(Stored data)
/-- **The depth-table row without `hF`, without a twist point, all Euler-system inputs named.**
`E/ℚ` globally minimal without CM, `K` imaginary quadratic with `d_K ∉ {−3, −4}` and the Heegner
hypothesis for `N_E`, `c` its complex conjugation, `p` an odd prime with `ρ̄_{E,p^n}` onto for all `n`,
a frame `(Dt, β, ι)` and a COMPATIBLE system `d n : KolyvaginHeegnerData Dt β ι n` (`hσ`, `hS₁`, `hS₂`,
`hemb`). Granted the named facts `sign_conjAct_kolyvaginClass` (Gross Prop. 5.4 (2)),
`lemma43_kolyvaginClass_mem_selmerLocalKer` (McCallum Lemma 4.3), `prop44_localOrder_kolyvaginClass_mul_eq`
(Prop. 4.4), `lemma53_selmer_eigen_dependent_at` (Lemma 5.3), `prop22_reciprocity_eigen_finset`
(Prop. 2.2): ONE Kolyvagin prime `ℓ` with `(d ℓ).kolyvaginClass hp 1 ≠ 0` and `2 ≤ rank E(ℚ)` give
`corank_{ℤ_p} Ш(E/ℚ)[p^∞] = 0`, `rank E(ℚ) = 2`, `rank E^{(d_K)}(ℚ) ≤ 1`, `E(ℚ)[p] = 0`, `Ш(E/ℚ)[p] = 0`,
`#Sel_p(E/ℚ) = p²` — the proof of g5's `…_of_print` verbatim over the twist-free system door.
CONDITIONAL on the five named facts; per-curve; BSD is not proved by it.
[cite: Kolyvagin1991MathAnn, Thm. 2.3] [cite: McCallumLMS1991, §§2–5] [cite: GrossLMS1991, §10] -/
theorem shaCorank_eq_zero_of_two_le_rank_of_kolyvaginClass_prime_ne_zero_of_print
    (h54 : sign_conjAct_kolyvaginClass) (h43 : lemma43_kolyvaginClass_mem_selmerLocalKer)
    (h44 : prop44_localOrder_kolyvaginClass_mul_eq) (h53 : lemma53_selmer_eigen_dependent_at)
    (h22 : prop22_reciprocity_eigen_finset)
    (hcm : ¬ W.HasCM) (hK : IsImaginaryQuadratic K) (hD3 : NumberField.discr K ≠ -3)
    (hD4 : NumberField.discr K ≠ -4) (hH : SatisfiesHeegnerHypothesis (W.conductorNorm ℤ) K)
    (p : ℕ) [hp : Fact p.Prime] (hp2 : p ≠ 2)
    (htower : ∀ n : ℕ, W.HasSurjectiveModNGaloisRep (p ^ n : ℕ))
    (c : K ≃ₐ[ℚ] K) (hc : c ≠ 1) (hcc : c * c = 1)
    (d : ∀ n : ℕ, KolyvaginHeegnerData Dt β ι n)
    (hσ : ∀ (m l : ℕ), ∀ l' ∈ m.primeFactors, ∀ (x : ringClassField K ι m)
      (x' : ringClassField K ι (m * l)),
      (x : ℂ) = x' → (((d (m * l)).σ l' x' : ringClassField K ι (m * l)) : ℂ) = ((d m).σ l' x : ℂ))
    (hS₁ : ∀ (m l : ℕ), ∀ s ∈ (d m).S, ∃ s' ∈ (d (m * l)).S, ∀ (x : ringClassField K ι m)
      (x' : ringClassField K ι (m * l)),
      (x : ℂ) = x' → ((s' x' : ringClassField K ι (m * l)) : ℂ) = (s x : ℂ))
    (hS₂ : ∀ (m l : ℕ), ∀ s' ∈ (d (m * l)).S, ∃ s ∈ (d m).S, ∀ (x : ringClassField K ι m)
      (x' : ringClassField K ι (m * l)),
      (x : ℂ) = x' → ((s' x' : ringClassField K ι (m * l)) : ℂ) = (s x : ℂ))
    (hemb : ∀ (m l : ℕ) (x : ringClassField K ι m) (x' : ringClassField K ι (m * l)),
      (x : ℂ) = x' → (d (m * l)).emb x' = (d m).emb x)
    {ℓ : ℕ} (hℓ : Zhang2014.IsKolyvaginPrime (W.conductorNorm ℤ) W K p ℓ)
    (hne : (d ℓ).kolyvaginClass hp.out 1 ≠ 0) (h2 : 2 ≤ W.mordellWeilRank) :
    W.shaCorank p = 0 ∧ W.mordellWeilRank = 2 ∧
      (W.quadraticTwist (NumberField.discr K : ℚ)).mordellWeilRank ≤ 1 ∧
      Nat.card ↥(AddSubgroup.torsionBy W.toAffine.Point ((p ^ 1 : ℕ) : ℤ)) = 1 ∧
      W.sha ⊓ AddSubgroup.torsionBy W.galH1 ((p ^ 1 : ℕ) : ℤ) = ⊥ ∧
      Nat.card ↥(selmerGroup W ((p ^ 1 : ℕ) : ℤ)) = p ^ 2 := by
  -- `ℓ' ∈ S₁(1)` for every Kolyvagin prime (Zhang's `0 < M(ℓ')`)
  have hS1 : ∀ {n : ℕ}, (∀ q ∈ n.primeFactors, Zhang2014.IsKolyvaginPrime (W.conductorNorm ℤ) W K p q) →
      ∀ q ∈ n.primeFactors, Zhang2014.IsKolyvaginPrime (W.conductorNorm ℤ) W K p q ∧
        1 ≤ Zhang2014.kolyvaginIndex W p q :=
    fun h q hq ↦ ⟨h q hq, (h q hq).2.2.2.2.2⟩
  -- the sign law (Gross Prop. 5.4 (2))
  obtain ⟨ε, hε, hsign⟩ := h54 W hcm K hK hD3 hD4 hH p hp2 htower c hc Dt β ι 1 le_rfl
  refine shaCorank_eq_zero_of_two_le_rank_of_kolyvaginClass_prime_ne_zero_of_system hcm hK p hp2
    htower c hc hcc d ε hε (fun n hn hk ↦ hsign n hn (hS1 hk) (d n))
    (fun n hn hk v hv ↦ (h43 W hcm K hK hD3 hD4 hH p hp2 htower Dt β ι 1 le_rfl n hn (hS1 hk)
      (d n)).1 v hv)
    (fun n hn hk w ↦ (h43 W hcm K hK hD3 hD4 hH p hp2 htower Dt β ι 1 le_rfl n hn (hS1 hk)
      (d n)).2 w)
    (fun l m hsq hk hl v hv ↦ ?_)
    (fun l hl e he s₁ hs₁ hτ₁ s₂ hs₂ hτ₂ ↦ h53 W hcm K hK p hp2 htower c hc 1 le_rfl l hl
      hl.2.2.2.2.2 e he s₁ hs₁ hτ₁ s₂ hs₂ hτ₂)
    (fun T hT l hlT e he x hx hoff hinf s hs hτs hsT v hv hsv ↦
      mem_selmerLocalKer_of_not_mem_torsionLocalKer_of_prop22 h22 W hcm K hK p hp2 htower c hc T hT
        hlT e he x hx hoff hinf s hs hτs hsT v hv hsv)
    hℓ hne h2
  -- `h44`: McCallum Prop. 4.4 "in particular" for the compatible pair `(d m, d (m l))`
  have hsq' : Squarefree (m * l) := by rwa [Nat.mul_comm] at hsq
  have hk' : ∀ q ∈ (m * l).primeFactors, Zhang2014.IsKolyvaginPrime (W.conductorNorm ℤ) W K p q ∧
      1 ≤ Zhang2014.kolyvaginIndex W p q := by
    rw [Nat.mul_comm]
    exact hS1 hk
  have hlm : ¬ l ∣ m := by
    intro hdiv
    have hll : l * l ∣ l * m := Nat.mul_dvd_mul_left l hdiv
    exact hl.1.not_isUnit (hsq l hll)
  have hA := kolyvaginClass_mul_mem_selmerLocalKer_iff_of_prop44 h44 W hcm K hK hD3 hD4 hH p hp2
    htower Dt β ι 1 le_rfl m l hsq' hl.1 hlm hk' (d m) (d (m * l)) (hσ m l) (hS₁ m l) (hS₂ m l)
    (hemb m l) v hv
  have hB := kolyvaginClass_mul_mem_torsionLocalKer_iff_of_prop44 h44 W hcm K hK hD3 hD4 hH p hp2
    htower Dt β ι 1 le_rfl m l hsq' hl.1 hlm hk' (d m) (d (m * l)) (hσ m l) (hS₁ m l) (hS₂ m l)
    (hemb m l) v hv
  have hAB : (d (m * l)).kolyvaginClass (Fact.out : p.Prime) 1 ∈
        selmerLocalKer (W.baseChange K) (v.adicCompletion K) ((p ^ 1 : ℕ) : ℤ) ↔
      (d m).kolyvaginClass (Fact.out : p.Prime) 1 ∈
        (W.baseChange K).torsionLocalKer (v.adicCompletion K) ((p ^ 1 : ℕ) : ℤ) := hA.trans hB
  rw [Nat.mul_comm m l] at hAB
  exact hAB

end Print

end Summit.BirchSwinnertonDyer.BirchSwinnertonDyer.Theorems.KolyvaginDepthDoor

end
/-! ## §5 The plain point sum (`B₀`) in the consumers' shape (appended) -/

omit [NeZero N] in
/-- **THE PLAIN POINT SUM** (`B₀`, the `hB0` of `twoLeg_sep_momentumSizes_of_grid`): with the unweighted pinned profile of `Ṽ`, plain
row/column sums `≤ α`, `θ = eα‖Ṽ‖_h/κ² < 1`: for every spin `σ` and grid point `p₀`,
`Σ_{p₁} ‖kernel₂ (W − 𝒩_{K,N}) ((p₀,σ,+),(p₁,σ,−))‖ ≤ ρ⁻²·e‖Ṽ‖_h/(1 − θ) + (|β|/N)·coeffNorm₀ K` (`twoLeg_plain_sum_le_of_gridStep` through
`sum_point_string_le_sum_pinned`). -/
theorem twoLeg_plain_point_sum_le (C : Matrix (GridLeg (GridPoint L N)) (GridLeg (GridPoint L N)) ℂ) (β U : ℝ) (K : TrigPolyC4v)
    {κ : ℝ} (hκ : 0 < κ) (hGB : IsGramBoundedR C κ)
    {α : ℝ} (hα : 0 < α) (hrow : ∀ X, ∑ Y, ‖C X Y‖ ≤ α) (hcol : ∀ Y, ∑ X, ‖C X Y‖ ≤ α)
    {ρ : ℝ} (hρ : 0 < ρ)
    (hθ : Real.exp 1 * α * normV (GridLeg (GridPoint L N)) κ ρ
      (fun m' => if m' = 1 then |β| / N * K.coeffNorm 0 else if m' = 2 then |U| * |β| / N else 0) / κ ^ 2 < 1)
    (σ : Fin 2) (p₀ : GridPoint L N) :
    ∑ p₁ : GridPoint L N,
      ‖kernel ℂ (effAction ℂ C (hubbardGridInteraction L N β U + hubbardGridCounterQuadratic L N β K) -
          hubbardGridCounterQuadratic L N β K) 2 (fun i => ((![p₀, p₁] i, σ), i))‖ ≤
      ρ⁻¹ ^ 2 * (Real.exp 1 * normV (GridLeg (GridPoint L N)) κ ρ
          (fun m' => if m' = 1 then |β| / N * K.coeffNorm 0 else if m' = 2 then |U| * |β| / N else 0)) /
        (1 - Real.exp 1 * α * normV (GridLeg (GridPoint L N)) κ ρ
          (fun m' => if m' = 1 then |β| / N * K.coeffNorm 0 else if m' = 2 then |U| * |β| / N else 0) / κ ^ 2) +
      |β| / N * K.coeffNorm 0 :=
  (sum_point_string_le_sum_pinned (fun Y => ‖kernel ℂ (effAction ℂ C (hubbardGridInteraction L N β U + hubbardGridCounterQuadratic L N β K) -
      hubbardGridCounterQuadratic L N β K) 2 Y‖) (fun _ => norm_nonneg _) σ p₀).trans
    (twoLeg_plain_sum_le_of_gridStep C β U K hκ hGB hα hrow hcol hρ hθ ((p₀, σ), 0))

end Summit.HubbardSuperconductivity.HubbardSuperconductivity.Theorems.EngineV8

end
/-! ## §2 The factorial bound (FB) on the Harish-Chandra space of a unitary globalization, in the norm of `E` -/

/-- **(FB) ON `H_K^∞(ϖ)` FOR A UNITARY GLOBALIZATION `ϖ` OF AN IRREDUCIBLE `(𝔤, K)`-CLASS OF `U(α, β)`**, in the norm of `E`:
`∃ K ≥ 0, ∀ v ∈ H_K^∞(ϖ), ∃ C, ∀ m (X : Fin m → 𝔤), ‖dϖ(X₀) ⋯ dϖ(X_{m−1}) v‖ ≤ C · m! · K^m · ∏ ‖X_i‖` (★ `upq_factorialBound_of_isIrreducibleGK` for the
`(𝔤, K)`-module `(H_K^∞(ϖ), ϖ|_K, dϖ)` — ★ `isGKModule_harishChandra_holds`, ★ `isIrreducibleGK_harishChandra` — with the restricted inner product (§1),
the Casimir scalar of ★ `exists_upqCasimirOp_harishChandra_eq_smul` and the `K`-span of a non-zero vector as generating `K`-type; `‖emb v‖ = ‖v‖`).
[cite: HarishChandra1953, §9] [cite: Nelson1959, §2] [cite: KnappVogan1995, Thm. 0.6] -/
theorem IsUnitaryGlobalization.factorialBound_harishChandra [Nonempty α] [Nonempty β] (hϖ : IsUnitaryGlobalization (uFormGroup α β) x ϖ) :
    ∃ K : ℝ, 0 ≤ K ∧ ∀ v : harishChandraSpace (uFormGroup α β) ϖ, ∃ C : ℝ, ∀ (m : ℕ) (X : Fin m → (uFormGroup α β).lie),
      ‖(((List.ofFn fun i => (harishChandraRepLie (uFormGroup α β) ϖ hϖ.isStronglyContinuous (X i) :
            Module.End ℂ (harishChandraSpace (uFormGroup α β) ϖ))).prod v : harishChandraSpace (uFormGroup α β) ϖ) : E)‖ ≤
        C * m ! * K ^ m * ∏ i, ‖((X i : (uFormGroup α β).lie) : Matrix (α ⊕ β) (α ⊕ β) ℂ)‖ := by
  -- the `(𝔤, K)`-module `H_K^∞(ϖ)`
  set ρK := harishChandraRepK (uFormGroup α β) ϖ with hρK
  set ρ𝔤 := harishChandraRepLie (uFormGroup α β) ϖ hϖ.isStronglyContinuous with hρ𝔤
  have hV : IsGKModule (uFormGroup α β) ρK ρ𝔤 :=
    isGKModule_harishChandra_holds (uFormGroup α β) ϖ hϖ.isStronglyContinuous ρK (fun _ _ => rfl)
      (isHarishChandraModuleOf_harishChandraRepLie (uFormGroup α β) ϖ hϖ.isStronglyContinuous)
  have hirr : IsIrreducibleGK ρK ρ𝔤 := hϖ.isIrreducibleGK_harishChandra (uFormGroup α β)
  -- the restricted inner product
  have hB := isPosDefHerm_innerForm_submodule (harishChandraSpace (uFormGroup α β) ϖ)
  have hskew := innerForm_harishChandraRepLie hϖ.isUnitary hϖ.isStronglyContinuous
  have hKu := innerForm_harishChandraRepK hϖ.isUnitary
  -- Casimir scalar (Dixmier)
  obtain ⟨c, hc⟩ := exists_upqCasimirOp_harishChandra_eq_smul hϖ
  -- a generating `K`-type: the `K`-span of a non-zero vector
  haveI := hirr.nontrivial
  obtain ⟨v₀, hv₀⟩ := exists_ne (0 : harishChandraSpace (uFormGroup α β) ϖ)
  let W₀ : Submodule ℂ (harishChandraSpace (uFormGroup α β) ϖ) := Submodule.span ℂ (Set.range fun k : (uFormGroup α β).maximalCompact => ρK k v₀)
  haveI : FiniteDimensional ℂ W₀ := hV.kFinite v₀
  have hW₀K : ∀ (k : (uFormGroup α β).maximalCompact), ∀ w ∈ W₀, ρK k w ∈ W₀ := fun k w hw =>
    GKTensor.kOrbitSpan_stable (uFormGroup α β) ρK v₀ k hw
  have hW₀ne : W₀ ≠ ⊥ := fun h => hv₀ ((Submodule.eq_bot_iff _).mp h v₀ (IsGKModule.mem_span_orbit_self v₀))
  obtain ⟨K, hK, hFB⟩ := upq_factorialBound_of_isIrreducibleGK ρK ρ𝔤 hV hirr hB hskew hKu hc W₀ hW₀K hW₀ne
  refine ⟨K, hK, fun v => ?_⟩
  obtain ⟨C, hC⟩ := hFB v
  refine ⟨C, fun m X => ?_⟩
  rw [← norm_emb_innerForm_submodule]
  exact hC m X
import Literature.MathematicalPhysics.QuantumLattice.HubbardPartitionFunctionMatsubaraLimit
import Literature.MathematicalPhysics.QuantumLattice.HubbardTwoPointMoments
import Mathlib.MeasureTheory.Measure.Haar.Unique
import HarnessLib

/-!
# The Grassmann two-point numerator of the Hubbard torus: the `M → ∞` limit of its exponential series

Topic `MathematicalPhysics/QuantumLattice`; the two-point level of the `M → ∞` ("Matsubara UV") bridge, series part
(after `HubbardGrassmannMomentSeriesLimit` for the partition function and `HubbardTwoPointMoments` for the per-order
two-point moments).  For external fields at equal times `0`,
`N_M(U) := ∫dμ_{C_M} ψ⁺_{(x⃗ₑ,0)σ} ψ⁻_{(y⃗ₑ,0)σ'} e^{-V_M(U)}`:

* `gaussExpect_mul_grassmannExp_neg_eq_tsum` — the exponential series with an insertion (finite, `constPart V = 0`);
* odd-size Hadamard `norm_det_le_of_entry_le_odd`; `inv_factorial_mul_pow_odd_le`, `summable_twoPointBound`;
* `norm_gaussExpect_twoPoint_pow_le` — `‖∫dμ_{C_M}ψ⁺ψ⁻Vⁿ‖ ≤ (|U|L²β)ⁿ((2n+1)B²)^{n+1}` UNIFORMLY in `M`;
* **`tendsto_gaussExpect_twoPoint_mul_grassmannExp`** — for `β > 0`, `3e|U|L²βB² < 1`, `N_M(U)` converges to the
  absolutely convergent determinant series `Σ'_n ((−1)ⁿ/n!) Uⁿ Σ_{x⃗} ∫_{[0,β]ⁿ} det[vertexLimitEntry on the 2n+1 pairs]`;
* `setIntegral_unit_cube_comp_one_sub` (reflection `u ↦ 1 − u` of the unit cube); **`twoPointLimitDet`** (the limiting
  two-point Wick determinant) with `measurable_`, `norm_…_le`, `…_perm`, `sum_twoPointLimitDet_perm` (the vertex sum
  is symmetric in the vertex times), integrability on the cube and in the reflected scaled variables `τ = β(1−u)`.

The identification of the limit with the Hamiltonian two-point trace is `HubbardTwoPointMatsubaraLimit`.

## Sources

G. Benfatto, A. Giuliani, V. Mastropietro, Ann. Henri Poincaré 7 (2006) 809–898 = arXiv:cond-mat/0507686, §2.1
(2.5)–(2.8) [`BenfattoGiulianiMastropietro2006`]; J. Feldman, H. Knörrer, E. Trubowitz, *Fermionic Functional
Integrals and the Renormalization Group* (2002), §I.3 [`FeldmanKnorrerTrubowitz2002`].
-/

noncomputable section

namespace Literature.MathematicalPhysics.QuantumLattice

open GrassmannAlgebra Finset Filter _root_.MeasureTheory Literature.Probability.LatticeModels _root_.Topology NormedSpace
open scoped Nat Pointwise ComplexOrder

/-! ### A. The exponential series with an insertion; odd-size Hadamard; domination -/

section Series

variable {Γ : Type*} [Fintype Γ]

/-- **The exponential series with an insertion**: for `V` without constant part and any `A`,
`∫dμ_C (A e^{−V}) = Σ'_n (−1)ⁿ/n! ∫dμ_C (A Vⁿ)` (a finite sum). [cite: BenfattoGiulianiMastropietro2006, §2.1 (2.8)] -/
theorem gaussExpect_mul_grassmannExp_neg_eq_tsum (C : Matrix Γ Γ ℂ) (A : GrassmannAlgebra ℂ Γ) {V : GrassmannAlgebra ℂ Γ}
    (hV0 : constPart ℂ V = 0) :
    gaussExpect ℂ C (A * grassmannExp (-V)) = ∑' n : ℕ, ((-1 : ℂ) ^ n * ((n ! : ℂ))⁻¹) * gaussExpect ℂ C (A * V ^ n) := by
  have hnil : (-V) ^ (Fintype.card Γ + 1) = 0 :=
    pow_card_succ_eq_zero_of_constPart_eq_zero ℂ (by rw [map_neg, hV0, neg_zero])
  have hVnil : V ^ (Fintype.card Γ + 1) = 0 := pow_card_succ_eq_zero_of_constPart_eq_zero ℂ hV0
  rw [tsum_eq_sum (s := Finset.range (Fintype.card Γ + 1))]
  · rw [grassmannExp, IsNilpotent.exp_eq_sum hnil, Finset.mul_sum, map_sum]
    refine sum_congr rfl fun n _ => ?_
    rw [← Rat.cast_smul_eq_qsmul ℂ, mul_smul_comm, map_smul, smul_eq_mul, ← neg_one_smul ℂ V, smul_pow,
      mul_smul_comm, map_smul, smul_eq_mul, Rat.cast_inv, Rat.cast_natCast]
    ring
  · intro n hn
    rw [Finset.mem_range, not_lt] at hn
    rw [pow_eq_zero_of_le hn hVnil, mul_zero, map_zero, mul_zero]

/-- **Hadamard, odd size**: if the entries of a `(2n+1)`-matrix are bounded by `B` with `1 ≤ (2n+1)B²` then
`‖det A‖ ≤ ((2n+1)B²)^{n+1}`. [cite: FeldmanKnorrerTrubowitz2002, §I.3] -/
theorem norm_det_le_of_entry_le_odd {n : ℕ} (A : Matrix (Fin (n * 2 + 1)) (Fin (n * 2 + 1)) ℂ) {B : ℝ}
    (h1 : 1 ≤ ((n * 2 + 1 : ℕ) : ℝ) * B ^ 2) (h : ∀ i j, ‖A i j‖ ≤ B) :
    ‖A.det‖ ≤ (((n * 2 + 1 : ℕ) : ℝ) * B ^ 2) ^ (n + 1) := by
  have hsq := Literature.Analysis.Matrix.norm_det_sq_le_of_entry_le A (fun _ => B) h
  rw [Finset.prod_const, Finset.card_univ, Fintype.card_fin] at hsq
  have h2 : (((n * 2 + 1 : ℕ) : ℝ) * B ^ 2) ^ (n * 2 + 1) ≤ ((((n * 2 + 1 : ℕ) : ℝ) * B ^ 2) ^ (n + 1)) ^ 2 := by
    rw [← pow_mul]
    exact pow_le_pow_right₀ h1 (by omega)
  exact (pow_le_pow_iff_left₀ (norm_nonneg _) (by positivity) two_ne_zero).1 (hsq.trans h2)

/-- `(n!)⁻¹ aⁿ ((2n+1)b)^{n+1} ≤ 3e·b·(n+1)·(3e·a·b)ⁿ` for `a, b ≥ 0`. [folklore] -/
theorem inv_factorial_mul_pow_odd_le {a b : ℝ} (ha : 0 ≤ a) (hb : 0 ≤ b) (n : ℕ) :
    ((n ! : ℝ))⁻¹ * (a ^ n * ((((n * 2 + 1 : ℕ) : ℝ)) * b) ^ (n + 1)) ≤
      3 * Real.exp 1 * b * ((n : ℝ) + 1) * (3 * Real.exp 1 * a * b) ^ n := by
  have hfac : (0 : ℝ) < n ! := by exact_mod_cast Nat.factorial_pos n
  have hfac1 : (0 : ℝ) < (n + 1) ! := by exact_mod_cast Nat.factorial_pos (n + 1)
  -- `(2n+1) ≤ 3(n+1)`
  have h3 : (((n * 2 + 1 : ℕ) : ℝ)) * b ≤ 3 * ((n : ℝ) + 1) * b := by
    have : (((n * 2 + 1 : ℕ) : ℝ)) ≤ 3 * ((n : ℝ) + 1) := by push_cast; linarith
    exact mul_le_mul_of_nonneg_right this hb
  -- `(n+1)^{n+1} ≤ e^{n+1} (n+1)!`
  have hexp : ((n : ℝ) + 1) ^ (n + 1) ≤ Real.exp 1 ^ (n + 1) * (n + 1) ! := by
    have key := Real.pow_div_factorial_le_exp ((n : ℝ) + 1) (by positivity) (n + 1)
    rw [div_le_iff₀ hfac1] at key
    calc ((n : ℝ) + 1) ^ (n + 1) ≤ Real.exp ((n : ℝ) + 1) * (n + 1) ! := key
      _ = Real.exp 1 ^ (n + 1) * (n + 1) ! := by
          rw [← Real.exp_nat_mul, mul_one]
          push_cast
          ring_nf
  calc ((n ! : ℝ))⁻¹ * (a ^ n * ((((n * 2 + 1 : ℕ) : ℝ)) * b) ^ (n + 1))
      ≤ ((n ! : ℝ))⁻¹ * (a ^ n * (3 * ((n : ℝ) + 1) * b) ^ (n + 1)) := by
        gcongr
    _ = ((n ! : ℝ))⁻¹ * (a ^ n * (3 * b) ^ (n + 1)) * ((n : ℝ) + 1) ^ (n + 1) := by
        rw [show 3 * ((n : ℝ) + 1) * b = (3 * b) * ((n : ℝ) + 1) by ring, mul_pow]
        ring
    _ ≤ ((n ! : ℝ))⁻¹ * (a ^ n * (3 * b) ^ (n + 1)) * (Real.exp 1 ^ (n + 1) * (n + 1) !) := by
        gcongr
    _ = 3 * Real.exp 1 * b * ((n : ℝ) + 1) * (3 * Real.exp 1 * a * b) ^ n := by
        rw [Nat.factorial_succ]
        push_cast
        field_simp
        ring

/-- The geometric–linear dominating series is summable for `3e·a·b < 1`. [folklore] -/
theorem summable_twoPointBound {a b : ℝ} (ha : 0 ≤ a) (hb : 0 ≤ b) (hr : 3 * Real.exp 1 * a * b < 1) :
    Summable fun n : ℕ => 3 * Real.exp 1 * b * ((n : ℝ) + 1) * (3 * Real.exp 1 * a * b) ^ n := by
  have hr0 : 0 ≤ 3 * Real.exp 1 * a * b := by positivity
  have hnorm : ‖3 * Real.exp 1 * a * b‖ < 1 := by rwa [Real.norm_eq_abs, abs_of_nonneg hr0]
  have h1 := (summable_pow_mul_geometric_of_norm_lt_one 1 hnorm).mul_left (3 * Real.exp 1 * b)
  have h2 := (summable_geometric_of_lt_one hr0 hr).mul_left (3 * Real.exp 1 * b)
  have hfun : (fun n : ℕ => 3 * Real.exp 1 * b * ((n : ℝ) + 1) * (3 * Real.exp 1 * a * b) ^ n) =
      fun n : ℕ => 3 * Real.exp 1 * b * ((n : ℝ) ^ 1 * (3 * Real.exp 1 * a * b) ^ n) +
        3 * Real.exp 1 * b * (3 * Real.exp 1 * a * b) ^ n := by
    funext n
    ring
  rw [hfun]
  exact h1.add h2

## Exercise goal:
From the lines above, copy those that contain the word "refine".

## Solution to this problem:
  refine shaCorank_eq_zero_of_two_le_rank_of_kolyvaginClass_prime_ne_zero_of_system hcm hK p hp2
  refine ⟨K, hK, fun v => ?_⟩
  refine ⟨C, fun m X => ?_⟩
    refine sum_congr rfl fun n _ => ?_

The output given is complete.